Сотар немного недоумевал от пугливости своего сына. Он же не держит его в клетке или на привязи. Но мальчик всё равно побаивался отца и воспринимал его добрые жесты с опаской. Кенваль всё ещё не верил, что отец разрешил ему поиграть, но когда царь улыбнулся, то его глаза засверкали и он в миг добежал короткими прыжками до своих дворцовых братьев.
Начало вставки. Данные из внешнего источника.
import Summits.CriticalPhenomena.PercolationContinuityZ3.Theorems.Transplant.Slab111VSoundA
import HarnessLib
/-!
# The routing certificate for `ShapedLinkage 3 (Slab111.hexShadow k)`, IV: soundness of the checker — face vertices and statuses

builds on p205010 (kernel theorem, internal audit signed; external expert review pending) — NOT used in this file.  Lane `prim-bschramm`, seat
`prim-bschramm-p2` (gen 35; class C1b; memo `HOME/bschramm/P2-LATTICES.md` §129); helper file (`--supports stmt-CriticalPhenomena-4575 --as helper`).
Preparations for the ride lemma («Slab111VSoundR»): arithmetic of the centre class, `colAt` on members of a face, the three ranges of `statusOf`,
and the CLEARED-SET MEMBERSHIP of the vertices of a well-formed ride attachment (`AttD.ok`, «Slab111VPlan») at admissible levels (`rideV_mem_W`),
with the boundary cases read off `rideStatusOK`.
* §1 arithmetic (`dvd_cls`, `colAt_congr`, `colAt_eq_of_mem`, `statusOf_low/high/mid/cases`);
* §2 cleared-set membership of face vertices (`rideV_mem_W`);
* §3 reading `rideStatusOK` (`rideStatusOK_low/high`), trivial paths (`eq_vl_self`, `adm_self`).
[cite: DuminilCopinSidoraviciusTassion2016, §2.3 (proof of Fact 2: the paths γ_u, γ_v, γ_w)]
-/

noncomputable section

namespace Summit.CriticalPhenomena.PercolationContinuityZ3.Theorems.Transplant

open Literature.Probability.Percolation Literature.Probability.LatticeModels SimpleGraph
open scoped Classical

namespace Slab111

variable {k : ℕ}


/-! ## §1 Arithmetic -/

/-- The centre class: `z₀ + 2z₁ ≡ cls z (mod 3)`. [folklore] -/
theorem dvd_cls (z : Site 2) : (3 : ℤ) ∣ z 0 + 2 * z 1 - (cls z : ℤ) := by
  unfold cls
  have h3 : (0 : ℤ) ≤ (z 0 - z 1) % 3 := Int.emod_nonneg _ (by norm_num)
  rw [Int.toNat_of_nonneg h3]
  have := Int.emod_emod_of_dvd (z 0 - z 1) (dvd_refl (3 : ℤ))
  omega

/-- `colAt` depends on the class only. [folklore] -/
theorem colAt_congr (F : FaceD) {m m' : ℤ} (h : (3 : ℤ) ∣ m - m') : colAt F m = colAt F m' := by
  have : m % 3 = m' % 3 := by omega
  simp only [colAt, this]

/-- `colAt` returns the member of the face with the requested class. [folklore] -/
theorem colAt_eq_of_mem {F : FaceD} (hF : F.ok) {q : Col} (hq : q ∈ [F.f0, F.f1, F.f2]) {m : ℤ} (hm : (3 : ℤ) ∣ m - lvlC q) : colAt F m = q := by
  obtain ⟨h0, h1, h2, -, -, -⟩ := hF
  simp only [List.mem_cons, List.not_mem_nil, or_false] at hq
  unfold colAt lvlC at *
  rcases hq with rfl | rfl | rfl
  · have : m % 3 = 0 := by omega
    simp [this]
  · have : m % 3 = 1 := by omega
    simp [this]
  · have : m % 3 = 2 := by omega
    simp [this]

/-- Status of a low level. [folklore] -/
theorem statusOf_low {h : ℤ} (h0 : 0 ≤ h) (h2 : h ≤ 2) : (statusOf k h : ℤ) = h := by
  unfold statusOf; rw [if_pos h2]; simp; omega

/-- Status of a high level. [folklore] -/
theorem statusOf_high {h : ℤ} (hk : 5 ≤ k) (hlo : (k : ℤ) - 2 ≤ h) (hhi : h ≤ k) : (statusOf k h : ℤ) = 12 - ((k : ℤ) - h) := by
  unfold statusOf; rw [if_neg (by omega), if_pos hlo]; simp; omega

/-- Status of a middle level. [folklore] -/
theorem statusOf_mid {h : ℤ} (hlo : 3 ≤ h) (hhi : h ≤ (k : ℤ) - 3) : statusOf k h = 9 := by
  unfold statusOf; rw [if_neg (by omega), if_neg (by omega)]

/-- A status is at most `2`, equal to `9`, or at least `10`. [folklore] -/
theorem statusOf_cases (hk : 5 ≤ k) {h : ℤ} (h0 : 0 ≤ h) (hh : h ≤ k) :
    (h ≤ 2 ∧ (statusOf k h : ℤ) = h) ∨ (3 ≤ h ∧ h ≤ (k : ℤ) - 3 ∧ statusOf k h = 9) ∨ ((k : ℤ) - 2 ≤ h ∧ (statusOf k h : ℤ) = 12 - ((k : ℤ) - h)) := by
  by_cases h2 : h ≤ 2
  · exact Or.inl ⟨h2, statusOf_low h0 h2⟩
  by_cases hlo : (k : ℤ) - 2 ≤ h
  · exact Or.inr (Or.inr ⟨hlo, statusOf_high hk hlo hh⟩)
  · exact Or.inr (Or.inl ⟨by omega, by omega, statusOf_mid (by omega) (by omega)⟩)

/-! ## §2 Cleared-set membership of face vertices -/

/-- The face columns of a well-formed attachment are usable (and rerouting columns for `E`-terminals). [folklore] -/
theorem AttD.ok_cols {C : Ctx} {roleE : Bool} {a : AttD} (h : a.ok C roleE = true) :
    a.F.ok ∧ (∀ q ∈ a.fcols, colW C q = true ∧ (roleE = true → colRW C q = true)) ∧ (colW C a.c = true ∧ (roleE = true → colRW C a.c = true)) ∧
      ((a.ext = 0 ∧ a.c ∈ a.fcols) ∨ (a.ext = -1 ∧ a.c ∉ a.fcols ∧ IsUp a.tcol a.c) ∨ (a.ext = 1 ∧ a.c ∉ a.fcols ∧ IsUp a.c a.tcol)) := by
  unfold AttD.ok at h
  simp only [Bool.and_eq_true, Bool.or_eq_true, decide_eq_true_eq, List.all_eq_true, beq_iff_eq, Bool.not_eq_true', isUpB] at h
  obtain ⟨⟨⟨hF, hcols⟩, hc⟩, hext⟩ := h
  refine ⟨hF, fun q hq => ?_, ?_, ?_⟩
  · have := hcols q hq
    cases roleE
    · simpa using this
    · simp at this; exact ⟨(colRW_split this).2, fun _ => this⟩
  · cases roleE
    · simpa using hc
    · simp at hc; exact ⟨(colRW_split hc).2, fun _ => hc⟩
  · rcases hext with (⟨h1, h2⟩ | ⟨⟨h1, h2⟩, h3⟩) | ⟨⟨h1, h2⟩, h3⟩
    · exact Or.inl ⟨h1, by simpa using h2⟩
    · exact Or.inr (Or.inl ⟨h1, by simpa using h2, by simpa using h3⟩)
    · exact Or.inr (Or.inr ⟨h1, by simpa using h2, by simpa using h3⟩)

/-- `colAt` of a face is one of its listed columns. [folklore] -/
theorem colAt_mem_fcols (a : AttD) (m : ℤ) : colAt a.F m ∈ a.fcols := by
  rcases colAt_mem a.F m with h | h | h <;> simp [AttD.fcols, h]

/-- The footprint contains the face columns. [folklore] -/
theorem fcols_subset_foot (a : AttD) {q : Col} (h : q ∈ a.fcols) : q ∈ a.foot := List.mem_cons_of_mem _ h

/-- The footprint contains the terminal column. [folklore] -/
theorem c_mem_foot (a : AttD) : a.c ∈ a.foot := List.mem_cons_self

/-- **A face vertex of a well-formed attachment is cleared**, given the boundary code conditions of its level. [folklore] -/
theorem rideV_mem_W {z : Site 2} {K : BKey} {a : AttD} {roleE : Bool} (ha : a.ok (Ctx.of K (cls z) (k % 3)) roleE = true) {L : ℤ} (h0 : 0 ≤ L)
    (hk : L ≤ k) (hb0 : L = 0 → codeFree (Ctx.of K (cls z) (k % 3)) 0 (colAt a.F (L - cls z)) = true)
    (hb1 : L = 1 → codeFree (Ctx.of K (cls z) (k % 3)) 1 (colAt a.F (L - cls z)) = true)
    (ht1 : L = (k : ℤ) - 1 → codeFree (Ctx.of K (cls z) (k % 3)) 2 (colAt a.F (L - cls z)) = true)
    (ht0 : L = k → codeFree (Ctx.of K (cls z) (k % 3)) 3 (colAt a.F (L - cls z)) = true) :
    rideV k z (cls z) a.F L ∈ Wset k z K.tR K.tD K.sR K.sD ∧
      (roleE = true → rideV k z (cls z) a.F L ∈ Wset k z K.tR K.tD K.sR K.sD ∩ (hexShadow k).lift (blkR 3 z K.tR K.sR)) := by
  obtain ⟨hF, hcols, -, -⟩ := AttD.ok_cols ha
  set q := colAt a.F (L - cls z) with hq
  have hqm : q ∈ a.fcols := colAt_mem_fcols a _
  obtain ⟨hW, hR⟩ := hcols q hqm
  obtain ⟨hblk, h4⟩ := colW_spec hW
  have hs : sh (rideV k z (cls z) a.F L) = z + ![q.1, q.2] := by rw [sh_rideV (dvd_cls z) hF h0 hk]; rfl
  have hl : lev ((rideV k z (cls z) a.F L : slab111 k) : Site 3) = L := lev_rideV (dvd_cls z) hF h0 hk
  have hmem : rideV k z (cls z) a.F L ∈ Wset k z K.tR K.tD K.sR K.sD := by
    refine ⟨by rw [hs]; exact mem_blk_of_inBlkB hblk, not_peeled_of_forall hs fun c hc hm => ?_⟩
    rw [hl] at hm
    unfold codeMatches at hm
    rcases hm with rfl | ⟨rfl, hL⟩ | ⟨rfl, hL⟩ | ⟨rfl, hL⟩ | ⟨rfl, hL⟩
    · exact h4 hc
    · exact not_mem_of_codeFree (hb0 hL) hc
    · exact not_mem_of_codeFree (hb1 hL) hc
    · exact not_mem_of_codeFree (ht1 hL) hc
    · exact not_mem_of_codeFree (ht0 hL) hc
  exact ⟨hmem, fun hr => mem_WsetR_of hs hmem (colRW_spec (hR hr)).1⟩

/-! ## §3 The ride -/

/-- `rideStatusOK` at a low status: the extra step exists and the codes at the face levels `≤ 1` from the target level on are clean. [folklore] -/
theorem rideStatusOK_low {C : Ctx} {a : AttD} {s : ℕ} (hs : s ≤ 2) (h : rideStatusOK C a s = true) :
    ¬ (a.ext = -1 ∧ s = 0) ∧ ((s : ℤ) + a.ext ≤ 0 → codeFree C 0 (a.colBot C.c0 0) = true) ∧ ((s : ℤ) + a.ext ≤ 1 → codeFree C 1 (a.colBot C.c0 1) = true) := by
  unfold rideStatusOK at h
  rw [if_pos hs] at h
  simp only [Bool.and_eq_true, Bool.not_eq_true', Bool.and_eq_false_iff, beq_eq_false_iff_ne, ne_eq] at h
  obtain ⟨⟨h1, h2⟩, h3⟩ := h
  refine ⟨fun ⟨he, hs0⟩ => ?_, fun ht => ?_, fun ht => ?_⟩
  · rcases h1 with h1 | h1
    · exact h1 he
    · exact h1 hs0
  · simpa [ht] using h2
  · simpa [ht] using h3

/-- `rideStatusOK` at a high status. [folklore] -/
theorem rideStatusOK_high {C : Ctx} {a : AttD} {s : ℕ} (hs : 10 ≤ s) (h : rideStatusOK C a s = true) :
    ¬ (a.ext = 1 ∧ s = 12) ∧ ((12 : ℤ) - s - a.ext ≤ 0 → codeFree C 3 (a.colTop C.c0 C.kr 0) = true) ∧
      ((12 : ℤ) - s - a.ext ≤ 1 → codeFree C 2 (a.colTop C.c0 C.kr 1) = true) := by
  unfold rideStatusOK at h
  rw [if_neg (by omega), if_pos hs] at h
  simp only [Bool.and_eq_true, Bool.not_eq_true', Bool.and_eq_false_iff, beq_eq_false_iff_ne, ne_eq] at h
  obtain ⟨⟨h1, h2⟩, h3⟩ := h
  refine ⟨fun ⟨he, hs0⟩ => ?_, fun ht => ?_, fun ht => ?_⟩
  · rcases h1 with h1 | h1
    · exact h1 he
    · exact h1 hs0
  · simpa [ht] using h2
  · simpa [ht] using h3

/-- A film vertex is `vl` of its shadow and level. [folklore] -/
theorem eq_vl_self (x : slab111 k) : x = vl k (sh x) (lev (x : Site 3)) := (exists_eq_vl x).2

/-- Admissibility data of a film vertex. [folklore] -/
theorem adm_self (x : slab111 k) : Adm k (sh x) (lev (x : Site 3)) := (exists_eq_vl x).1

end Slab111

end Summit.CriticalPhenomena.PercolationContinuityZ3.Theorems.Transplant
– Эй, Горацио, – кричал он на ходу, добегая до них.
Причудливым улыбкам его приятелей не было конца. Ещё один хороший игрок в бацкак им был только в радость. Сотар тихо наблюдал за их ребячествами и пытался понять правильно ли он поступает, решая судьбу своего сына за него. Может он вовсе и не хочет занять престол? Но к чему были тогда все старания и изнуряющие молитвы царя? Готов ли он пожертвовать счастьем своего сына, чтобы Нильшерт снова встал с колен? Что для него важнее быть отцом или правителем? Ответов на эти вопросы у Сотара пока не было, но он отчаянно пытался их найти.
– Ты сжульничал! – выкрикнул Горацио.
Кенваль продолжал прыгать, не обращая внимания на недовольство своего друга.
– Эй! Ты не прыгнул на третью метку! – вновь завопил он.
Кенваль остановился и ровным тоном произнес:
– Неправда, я задел каждую.
– Нет, мы все видели, ты пропустил одну. Ты специально это сделал.
– Зачем мне это?
– Хочешь выиграть. Ты всегда хочешь быть победителем.
– Я играл по правилам, и если вы не умеете проигрывать, то это ваши проблемы, – огрызнулся Кенваль.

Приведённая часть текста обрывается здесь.